When my ex met me, he knew he wanted a gf and worked very hard to get me. I was "selfish" and very content w. being single and was cautious of being in a relationship but through time, came to find that he was loyal and the long term type who cared and respected me very much. He loved that i was not like other girls. I’m the "good girl" and completely different than all his exes who were "high maintinence" and b*tchy. He loved how i was confident, independent, smart, knew who i was and what I wanted in life, educated and will graduate soon and into a career, classy, mannered, and funny. I also loved being intimate w him and loyally to him :) I’m not too bad to look at either (his friends thought i was pretty) and right away, introduced me to all his friends, family and they liked me (they were grateful he found a good girl like me). I was a good girlfriend – we both have busy schedules and I NEVER chased him at all but did nice things for him now and then. I never held him back if he wanted time w. his car, video games, or friends – always gave him space and freedom. I always respected him, appreciated him for who he was and what he did to me but if there was ever a time i felt disrespected I stood my ground. I never nagged or criticized him at all.

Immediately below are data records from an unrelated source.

import Literature.Analysis.FunctionSpaces.TorusShearKoopman
import Summits.AnomalousDissipation.AnomalousDissipation.Theorems.SawtoothPulseCascadeK1LocalisedCascadeSmoothLeakage

/-!
# K1loc, line `Spectral` / SeqCone — helper: SPECTRAL LEAKAGE OF THE SHEAR KOOPMAN OPERATOR ON ONE FIBRE

Helper file of the first prover lane on the crux `K1LocalisedCascade` (stmt-AnomalousDissipation-19491), route
`SawtoothPulseCascade`.  It connects this lane's leakage lemmas (`…SpectralLeakage`, `…SmoothLeakage`) with the tree's shear
Koopman calculus `Literature/Analysis/FunctionSpaces/TorusShearKoopman` (transversal shear `Φ(x) = x − φ(x_j)eᵢ`,
`Torus.shearMap`; phase function `g_n = Torus.twist P n`; `Torus.comp_shearMap_of_fibre`: a function supported on the fibre
`{k : k_i = n}` satisfies `θ ∘ Φ = g_n(x_j) · θ`).  Each inviscid half-pulse of the cascade is such a shear (H pulse of phase
`j`: `i = 0`, `j = 1`, `φ = −γ U_j`), so on every fibre the inviscid transport is MULTIPLICATION BY A UNIMODULAR MULTIPLIER
(`Torus.norm_twist`), and the smooth-symbol leakage lemma applies verbatim:

* `comp_shearMap_eq_mul_of_fibre` — the functional form of `comp_shearMap_of_fibre`;
* `sqrt_tsum_symbol_sq_comp_shearMap_fibre_le` — **Koopman leakage on one fibre**: for `θ` smooth with all modes on the
  fibre `k_i = n`, a bounded real symbol `m` with modulus `ω`, and the multiplier `Θ(x) = g_n(x_j)` with spectral data
  `∑_q ω q ‖𝓕Θ q‖ < ∞`:  `‖m(D)(θ ∘ Φ)‖ ≤ ‖m(D)θ‖ + (∑_q ω q ‖𝓕Θ q‖) · ‖θ‖_{L²}`
  (`𝓕Θ` lives on the `eⱼ` axis, `Torus.mFourierCoeff_comp_eval`, so the moment is that of the circle coefficients of `g_n`).

* `tsum_symbol_sq_sum_eq_of_fibre` (weighted Parseval across fibres), `sqrt_sum_add_sq_le` (finite Minkowski) and
  `sqrt_tsum_symbol_sq_comp_shearMap_le_of_band` — **Koopman leakage for band-limited functions**: for `θ` smooth with
  finitely many `i`-fibres and a uniform moment bound `A` for the fibre multipliers `g_n(x_j)`,
  `‖m(D)(θ ∘ Φ)‖ ≤ ‖m(D)θ‖ + A‖θ‖` — the inviscid Egorov step for a general transversal shear (`i ≠ j`).

The ± strip localisers of the rounded sawtooth (`…SpectralCommutator`, `…FlatSlope`), which make the moment bound uniform in
the fibre index, are the line's next step.  WHAT THIS IS NOT: no statement about
the cascade scalar.  [cite: Grafakos2014, Prop. 3.1.2 (5) and Prop. 3.2.7 (3)] [problem: turb]
-/

-- `Summit.<Summit>.<Problem>`: single-conjunct summit, the duplicate namespace segment is deliberate.
set_option linter.dupNamespace false

noncomputable section

namespace Summit.AnomalousDissipation.AnomalousDissipation.Theorems.SawtoothPulseCascade.SpectralLeakage

open MeasureTheory Set Filter Topology UnitAddTorus Complex
open Literature.Analysis Literature.Analysis.FunctionSpaces Literature.Analysis.FluidPDE
open Literature.Analysis.FunctionSpaces.Torus

variable {d : Type*} [Fintype d] [DecidableEq d]

/-- Functional form of the tree's `comp_shearMap_of_fibre`: a smooth function supported on the fibre `k_i = n` is
transported by the shear `Φ(x) = x − φ(x_j)eᵢ` as `θ ∘ Φ = (g_n ∘ x_j) · θ`. [folklore] -/
theorem comp_shearMap_eq_mul_of_fibre {θ : UnitAddTorus d → ℂ} {i : d} (hθ : IsSmooth θ) {n : ℤ}
    (hn : ∀ k, mFourierCoeff θ k ≠ 0 → k i = n) (P : ShearProfile) (j : d) :
    θ ∘ shearMap i j P = fun x => twist P n (x j) * θ x :=
  funext fun x => comp_shearMap_of_fibre hθ hn P j x

/-- **Koopman leakage on one fibre.**  Let `θ : T^d → ℂ` be smooth with all its modes on the fibre `k_i = n`, let
`Φ(x) = x − φ(x_j)eᵢ` be a transversal shear (`Torus.shearMap i j P`) with phase function `g_n = Torus.twist P n`, and let
`m` be a real symbol with `|m| ≤ M` and modulus `ω ≥ 0` (`|m k − m (k−q)| ≤ ω q`).  If the multiplier `Θ(x) = g_n(x_j)` has
summable coefficients and `∑_q ω q ‖𝓕Θ q‖ < ∞`, then
`√(∑ₖ m_k² ‖𝓕(θ ∘ Φ) k‖²) ≤ √(∑ₖ m_k² ‖𝓕θ k‖²) + (∑_q ω q ‖𝓕Θ q‖) · √(∫‖θ‖²)`.
[cite: Grafakos2014, Prop. 3.1.2 (5) (coefficients of products) and Prop. 3.2.7 (3) (Parseval)] -/
theorem sqrt_tsum_symbol_sq_comp_shearMap_fibre_le {θ : UnitAddTorus d → ℂ} {i : d} (hθ : IsSmooth θ) {n : ℤ}
    (hn : ∀ k, mFourierCoeff θ k ≠ 0 → k i = n) (P : ShearProfile) (j : d)
    {m : (d → ℤ) → ℝ} {M : ℝ} (hmM : ∀ k, |m k| ≤ M) {ω : (d → ℤ) → ℝ} (hω0 : ∀ q, 0 ≤ ω q)
    (hω : ∀ k q, |m k - m (k - q)| ≤ ω q)
    (hΘs : Summable fun q => ‖mFourierCoeff (fun x : UnitAddTorus d => twist P n (x j)) q‖)
    (hωs : Summable fun q => ω q * ‖mFourierCoeff (fun x : UnitAddTorus d => twist P n (x j)) q‖) :
    Real.sqrt (∑' k, m k ^ 2 * ‖mFourierCoeff (θ ∘ shearMap i j P) k‖ ^ 2) ≤
      Real.sqrt (∑' k, m k ^ 2 * ‖mFourierCoeff θ k‖ ^ 2) +
        (∑' q, ω q * ‖mFourierCoeff (fun x : UnitAddTorus d => twist P n (x j)) q‖) *
          Real.sqrt (∫ x, ‖θ x‖ ^ 2) := by
  rw [comp_shearMap_eq_mul_of_fibre hθ hn P j]
  have hΘc : Continuous fun x : UnitAddTorus d => twist P n (x j) :=
    (continuous_twist P n).comp (continuous_apply j)
  exact sqrt_tsum_symbol_sq_mul_le hθ.continuous hθ.rapidDecay_mFourierCoeff.summable_norm hΘc hΘs
    (fun x => (norm_twist P n (x j)).le) hmM hω0 hω hωs

/-! ## §2 Assembly over finitely many fibres (band-limited functions) -/

omit [DecidableEq d] in
/-- **Weighted Parseval across fibres**: for smooth `f_n` supported on distinct fibres `{k : k_i = n}` and a bounded real symbol
`m`, `∑ₖ m_k² ‖𝓕(∑_{n∈s} f_n)(k)‖² = ∑_{n∈s} ∑ₖ m_k² ‖𝓕f_n(k)‖²` (at most one fibre contributes to each mode). [folklore] -/
theorem tsum_symbol_sq_sum_eq_of_fibre (i : d) (s : Finset ℤ) {f : ℤ → UnitAddTorus d → ℂ}
    (hf : ∀ n ∈ s, IsSmooth (f n)) (hsupp : ∀ n ∈ s, ∀ k, mFourierCoeff (f n) k ≠ 0 → k i = n)
    {m : (d → ℤ) → ℝ} {M : ℝ} (hmM : ∀ k, |m k| ≤ M) :
    (∀ n ∈ s, Summable fun k => m k ^ 2 * ‖mFourierCoeff (f n) k‖ ^ 2) ∧
    ∑' k, m k ^ 2 * ‖mFourierCoeff (fun x => ∑ n ∈ s, f n x) k‖ ^ 2 =
      ∑ n ∈ s, ∑' k, m k ^ 2 * ‖mFourierCoeff (f n) k‖ ^ 2 := by
  have hM0 : 0 ≤ M := (abs_nonneg _).trans (hmM 0)
  have hm2 : ∀ k, m k ^ 2 ≤ M ^ 2 := fun k => by
    rw [← sq_abs]; exact pow_le_pow_left₀ (abs_nonneg _) (hmM k) 2
  -- summability of each weighted family (bounded symbol × Parseval)
  have hsum : ∀ n ∈ s, Summable fun k => m k ^ 2 * ‖mFourierCoeff (f n) k‖ ^ 2 := fun n hn =>
    ((hasSum_sq_mFourierCoeff_of_continuous (hf n hn).continuous).summable.mul_left (M ^ 2)).of_nonneg_of_le
      (fun k => by positivity) fun k => mul_le_mul_of_nonneg_right (hm2 k) (sq_nonneg _)
  refine ⟨hsum, ?_⟩
  have hcoeff : ∀ k, mFourierCoeff (fun x => ∑ n ∈ s, f n x) k = ∑ n ∈ s, mFourierCoeff (f n) k :=
    mFourierCoeff_finset_sum s fun n hn => (hf n hn).integrable
  -- at most one fibre contributes to each mode
  have hpt : ∀ k, ‖mFourierCoeff (fun x => ∑ n ∈ s, f n x) k‖ ^ 2 = ∑ n ∈ s, ‖mFourierCoeff (f n) k‖ ^ 2 := by
    intro k
    rw [hcoeff]
    by_cases hk : k i ∈ s
    · rw [Finset.sum_eq_single (k i), Finset.sum_eq_single (k i)]
      · intro n hn hne
        rw [show mFourierCoeff (f n) k = 0 from not_not.1 fun h => hne (hsupp n hn k h).symm]
        simp
      · exact fun h => absurd hk h
      · intro n hn hne
        exact not_not.1 fun h => hne (hsupp n hn k h).symm
      · exact fun h => absurd hk h
    · have h0 : ∀ n ∈ s, mFourierCoeff (f n) k = 0 := fun n hn =>
        not_not.1 fun h => hk ((hsupp n hn k h) ▸ hn)
      rw [Finset.sum_eq_zero h0, Finset.sum_eq_zero (fun n hn => by rw [h0 n hn]; simp)]
      simp
  simp_rw [hpt, Finset.mul_sum]
  exact Summable.tsum_finsetSum fun n hn => hsum n hn

omit [Fintype d] [DecidableEq d] in
/-- Minkowski for finite sums in `√`-form: `√(∑(a+b)²) ≤ √(∑a²) + √(∑b²)` for nonnegative families. [folklore] -/
theorem sqrt_sum_add_sq_le {ι : Type*} (s : Finset ι) {a b : ι → ℝ} (ha : ∀ n ∈ s, 0 ≤ a n) (hb : ∀ n ∈ s, 0 ≤ b n) :
    Real.sqrt (∑ n ∈ s, (a n + b n) ^ 2) ≤ Real.sqrt (∑ n ∈ s, a n ^ 2) + Real.sqrt (∑ n ∈ s, b n ^ 2) := by
  set A := Real.sqrt (∑ n ∈ s, a n ^ 2) with hA
  set B := Real.sqrt (∑ n ∈ s, b n ^ 2) with hB
  have hA0 : 0 ≤ A := Real.sqrt_nonneg _
  have hB0 : 0 ≤ B := Real.sqrt_nonneg _
  have hA2 : A ^ 2 = ∑ n ∈ s, a n ^ 2 := Real.sq_sqrt (Finset.sum_nonneg fun n _ => sq_nonneg _)
  have hB2 : B ^ 2 = ∑ n ∈ s, b n ^ 2 := Real.sq_sqrt (Finset.sum_nonneg fun n _ => sq_nonneg _)
  have hCS : (∑ n ∈ s, a n * b n) ^ 2 ≤ (∑ n ∈ s, a n ^ 2) * ∑ n ∈ s, b n ^ 2 :=
    Finset.sum_sq_le_sum_mul_sum_of_sq_le_mul s (fun n _ => sq_nonneg (a n)) (fun n _ => sq_nonneg (b n))
      fun n _ => le_of_eq (by ring)
  have hab : ∑ n ∈ s, a n * b n ≤ A * B := by
    have h0 : 0 ≤ ∑ n ∈ s, a n * b n := Finset.sum_nonneg fun n hn => mul_nonneg (ha n hn) (hb n hn)
    rw [← hA2, ← hB2, ← mul_pow] at hCS
    exact (pow_le_pow_iff_left₀ h0 (mul_nonneg hA0 hB0) two_ne_zero).mp hCS
  have hsum : ∑ n ∈ s, (a n + b n) ^ 2 = ∑ n ∈ s, a n ^ 2 + 2 * ∑ n ∈ s, a n * b n + ∑ n ∈ s, b n ^ 2 := by
    rw [Finset.mul_sum, ← Finset.sum_add_distrib, ← Finset.sum_add_distrib]
    exact Finset.sum_congr rfl fun n _ => by ring
  have hle : ∑ n ∈ s, (a n + b n) ^ 2 ≤ (A + B) ^ 2 := by
    rw [hsum, ← hA2, ← hB2]; nlinarith
  calc Real.sqrt (∑ n ∈ s, (a n + b n) ^ 2) ≤ Real.sqrt ((A + B) ^ 2) := Real.sqrt_le_sqrt hle
    _ = A + B := Real.sqrt_sq (add_nonneg hA0 hB0)

/-- **Koopman leakage for band-limited functions** (finitely many fibres).  Let `θ : T^d → ℂ` be smooth with its `i`-th
frequencies in a finite set `s` (`𝓕θ k ≠ 0 → k_i ∈ s`), `Φ = shearMap i j P` a transversal shear (`i ≠ j`), `m` a real symbol
with `|m| ≤ M` and modulus `ω`, and suppose every fibre multiplier `Θ_n(x) = g_n(x_j)`, `n ∈ s`, has summable coefficients
with `∑_q ω q ‖𝓕Θ_n q‖ ≤ A`.  Then  `‖m(D)(θ ∘ Φ)‖ ≤ ‖m(D)θ‖ + A ‖θ‖`:
`√(∑ₖ m_k²‖𝓕(θ∘Φ) k‖²) ≤ √(∑ₖ m_k²‖𝓕θ k‖²) + A √(∫‖θ‖²)`
(fibre decomposition `Torus.eq_sum_modePiece`, the one-fibre lemma, the weighted Parseval across fibres, and finite
Minkowski).  TODO(general form): smooth `θ` without band limitation, by truncation.
[cite: Grafakos2014, Prop. 3.1.2 (5) and Prop. 3.2.7 (3)] -/
theorem sqrt_tsum_symbol_sq_comp_shearMap_le_of_band {θ : UnitAddTorus d → ℂ} {i j : d} (hθ : IsSmooth θ) (hij : i ≠ j)
    (s : Finset ℤ) (hband : ∀ k, mFourierCoeff θ k ≠ 0 → k i ∈ s) (P : ShearProfile)
    {m : (d → ℤ) → ℝ} {M : ℝ} (hmM : ∀ k, |m k| ≤ M) {ω : (d → ℤ) → ℝ} (hω0 : ∀ q, 0 ≤ ω q)
    (hω : ∀ k q, |m k - m (k - q)| ≤ ω q)
    (hΘs : ∀ n ∈ s, Summable fun q => ‖mFourierCoeff (fun x : UnitAddTorus d => twist P n (x j)) q‖)
    (hωs : ∀ n ∈ s, Summable fun q => ω q * ‖mFourierCoeff (fun x : UnitAddTorus d => twist P n (x j)) q‖)
    {A : ℝ} (hA0 : 0 ≤ A)
    (hA : ∀ n ∈ s, ∑' q, ω q * ‖mFourierCoeff (fun x : UnitAddTorus d => twist P n (x j)) q‖ ≤ A) :
    Real.sqrt (∑' k, m k ^ 2 * ‖mFourierCoeff (θ ∘ shearMap i j P) k‖ ^ 2) ≤
      Real.sqrt (∑' k, m k ^ 2 * ‖mFourierCoeff θ k‖ ^ 2) + A * Real.sqrt (∫ x, ‖θ x‖ ^ 2) := by
  classical
  -- fibre pieces
  set θn : ℤ → UnitAddTorus d → ℂ := fun n => modePiece (fibre i n) θ with hθn_def
  have hθn_smooth : ∀ n, IsSmooth (θn n) := fun n => isSmooth_modePiece hθ _
  have hθn_supp : ∀ n, ∀ k, mFourierCoeff (θn n) k ≠ 0 → k i = n := by
    intro n k hk
    rw [hθn_def, mFourierCoeff_modePiece hθ] at hk
    by_contra h
    exact hk (Set.indicator_of_notMem (show k ∉ fibre i n from h) _)
  have hθsum : θ = ∑ n ∈ s, θn n :=
    eq_sum_modePiece hθ s (fibre i) (pairwiseDisjoint_fibre i _) fun k hk => ⟨k i, hband k hk, rfl⟩
  have hθfun : θ = fun x => ∑ n ∈ s, θn n x := by
    rw [hθsum]; funext x; exact Finset.sum_apply x s θn
  -- transported pieces
  set ψn : ℤ → UnitAddTorus d → ℂ := fun n => θn n ∘ shearMap i j P with hψn_def
  have hψn_smooth : ∀ n, IsSmooth (ψn n) := fun n => (hθn_smooth n).comp_shearMap i j P
  have hψn_supp : ∀ n, ∀ k, mFourierCoeff (ψn n) k ≠ 0 → k i = n := by
    intro n k hk
    by_contra h
    exact hk (mFourierCoeff_comp_shearMap_eq_zero_of_apply_not_mem (hθn_smooth n).continuous
      (hθn_smooth n).rapidDecay_mFourierCoeff.summable_norm hij P (A := {n})
      (fun k' hk' => not_not.1 fun h' => hk' (hθn_supp n k' h')) h)
  have hcomp : θ ∘ shearMap i j P = fun x => ∑ n ∈ s, ψn n x := by
    funext x
    simp only [Function.comp_apply, hψn_def]
    rw [hθfun]
  -- fibrewise weighted Parseval on both sides
  obtain ⟨hsumψ, hψeq⟩ := tsum_symbol_sq_sum_eq_of_fibre i s (f := ψn) (fun n _ => hψn_smooth n)
    (fun n _ => hψn_supp n) hmM
  obtain ⟨hsumθ, hθeq⟩ := tsum_symbol_sq_sum_eq_of_fibre i s (f := θn) (fun n _ => hθn_smooth n)
    (fun n _ => hθn_supp n) hmM
  have hθeq' : ∑' k, m k ^ 2 * ‖mFourierCoeff θ k‖ ^ 2 = ∑ n ∈ s, ∑' k, m k ^ 2 * ‖mFourierCoeff (θn n) k‖ ^ 2 := by
    rw [← hθeq, ← hθfun]
  -- per-fibre estimate
  set a : ℤ → ℝ := fun n => Real.sqrt (∑' k, m k ^ 2 * ‖mFourierCoeff (θn n) k‖ ^ 2) with ha_def
  set b : ℤ → ℝ := fun n => A * Real.sqrt (∫ x, ‖θn n x‖ ^ 2) with hb_def
  have hfib : ∀ n ∈ s, ∑' k, m k ^ 2 * ‖mFourierCoeff (ψn n) k‖ ^ 2 ≤ (a n + b n) ^ 2 := by
    intro n hn
    have h1 := sqrt_tsum_symbol_sq_comp_shearMap_fibre_le (hθn_smooth n) (hθn_supp n) P j hmM hω0 hω
      (hΘs n hn) (hωs n hn)
    have h2 : Real.sqrt (∑' k, m k ^ 2 * ‖mFourierCoeff (θn n ∘ shearMap i j P) k‖ ^ 2) ≤ a n + b n :=
      h1.trans (add_le_add le_rfl (mul_le_mul_of_nonneg_right (hA n hn) (Real.sqrt_nonneg _)))
    have h0 : 0 ≤ ∑' k, m k ^ 2 * ‖mFourierCoeff (ψn n) k‖ ^ 2 := tsum_nonneg fun k => by positivity
    have hab0 : 0 ≤ a n + b n := add_nonneg (Real.sqrt_nonneg _) (mul_nonneg hA0 (Real.sqrt_nonneg _))
    calc ∑' k, m k ^ 2 * ‖mFourierCoeff (ψn n) k‖ ^ 2
        = (Real.sqrt (∑' k, m k ^ 2 * ‖mFourierCoeff (ψn n) k‖ ^ 2)) ^ 2 := (Real.sq_sqrt h0).symm
      _ ≤ (a n + b n) ^ 2 := pow_le_pow_left₀ (Real.sqrt_nonneg _) h2 2
  -- Parseval across fibres for the `L²` norms
  have hL2 : ∑ n ∈ s, ∫ x, ‖θn n x‖ ^ 2 = ∫ x, ‖θ x‖ ^ 2 := by
    rw [← integral_norm_sq_sum_eq_of_fibre i s (fun n _ => hθn_smooth n) (fun n _ => hθn_supp n)]
    have hint : (fun x => ‖θ x‖ ^ 2) = fun x => ‖∑ n ∈ s, θn n x‖ ^ 2 := by
      funext x; rw [hθfun]
    rw [hint]
  -- assemble
  have hb_sq : ∑ n ∈ s, b n ^ 2 = A ^ 2 * ∫ x, ‖θ x‖ ^ 2 := by
    rw [← hL2, Finset.mul_sum]
    refine Finset.sum_congr rfl fun n _ => ?_
    rw [hb_def, mul_pow, Real.sq_sqrt (integral_nonneg fun x => by positivity)]
  have ha_sq : ∑ n ∈ s, a n ^ 2 = ∑' k, m k ^ 2 * ‖mFourierCoeff θ k‖ ^ 2 := by
    rw [hθeq']
    refine Finset.sum_congr rfl fun n _ => ?_
    rw [ha_def, Real.sq_sqrt (tsum_nonneg fun k => by positivity)]
  calc Real.sqrt (∑' k, m k ^ 2 * ‖mFourierCoeff (θ ∘ shearMap i j P) k‖ ^ 2)
      = Real.sqrt (∑ n ∈ s, ∑' k, m k ^ 2 * ‖mFourierCoeff (ψn n) k‖ ^ 2) := by rw [hcomp, hψeq]
    _ ≤ Real.sqrt (∑ n ∈ s, (a n + b n) ^ 2) := Real.sqrt_le_sqrt (Finset.sum_le_sum hfib)
    _ ≤ Real.sqrt (∑ n ∈ s, a n ^ 2) + Real.sqrt (∑ n ∈ s, b n ^ 2) :=
        sqrt_sum_add_sq_le s (fun n _ => Real.sqrt_nonneg _) (fun n _ => mul_nonneg hA0 (Real.sqrt_nonneg _))
    _ = Real.sqrt (∑' k, m k ^ 2 * ‖mFourierCoeff θ k‖ ^ 2) + A * Real.sqrt (∫ x, ‖θ x‖ ^ 2) := by
        rw [ha_sq, hb_sq, Real.sqrt_mul' _ (integral_nonneg fun x => by positivity), Real.sqrt_sq hA0]

end Summit.AnomalousDissipation.AnomalousDissipation.Theorems.SawtoothPulseCascade.SpectralLeakage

Within the last few weeks my intuition told me something was off and no matter how much I talked w. him, he assured me everything was fine and how much he wanted to be with me. He was still affectionate and consistent in calling me but felt he wasn’t "there". He wasn’t giving me the sincere respect and attention I deserved. And now, he broke up w. me b/c of his indecisiveness, immaturity, insecurity, and infatuation. I was nothing but infatuation for him. He wants to be alone, no gf, no work, no spark, doesn’t wanna try…how can you not try if having a good girl and all that is here? I don’t wanna get married anytime soon, I’m not pressuring him to be "super serious", i just want a loyal, committed bf. And if there is no other "3rd party", then he didn’t even wanna try w. me? Being on the inside, i never knew (or cared so much) for people’s reactions. Apparently, our mutual friends thought it was "strange" that the "princess was dating the bum" and how "she’s seems to be too mature for him" but were happy he finally "had a princess". And fr. what people say, he still doesn’t know who he is or what he really wants; very immature and can’t think for himself and is easily influenced by his friends. We’re nearing our mid 20′s and i’m more mature than most girls my age (anyway) and he seems to be content w. his friends who have no ambition in life (and possible influenced him tht he’s always w. me, getting jealous but little did they know..). His best friend thinks he’s "stupid" for letting go of a "good catch" like me and that i’ll be the "best girl he’ll ever get". What’s confusing was tht I know he still cared – still consistent w. hugs, kisses, cuddles, taking care of me and phone calls but was distracted. Also, i’m VERY different than all his exes. Will he regret this?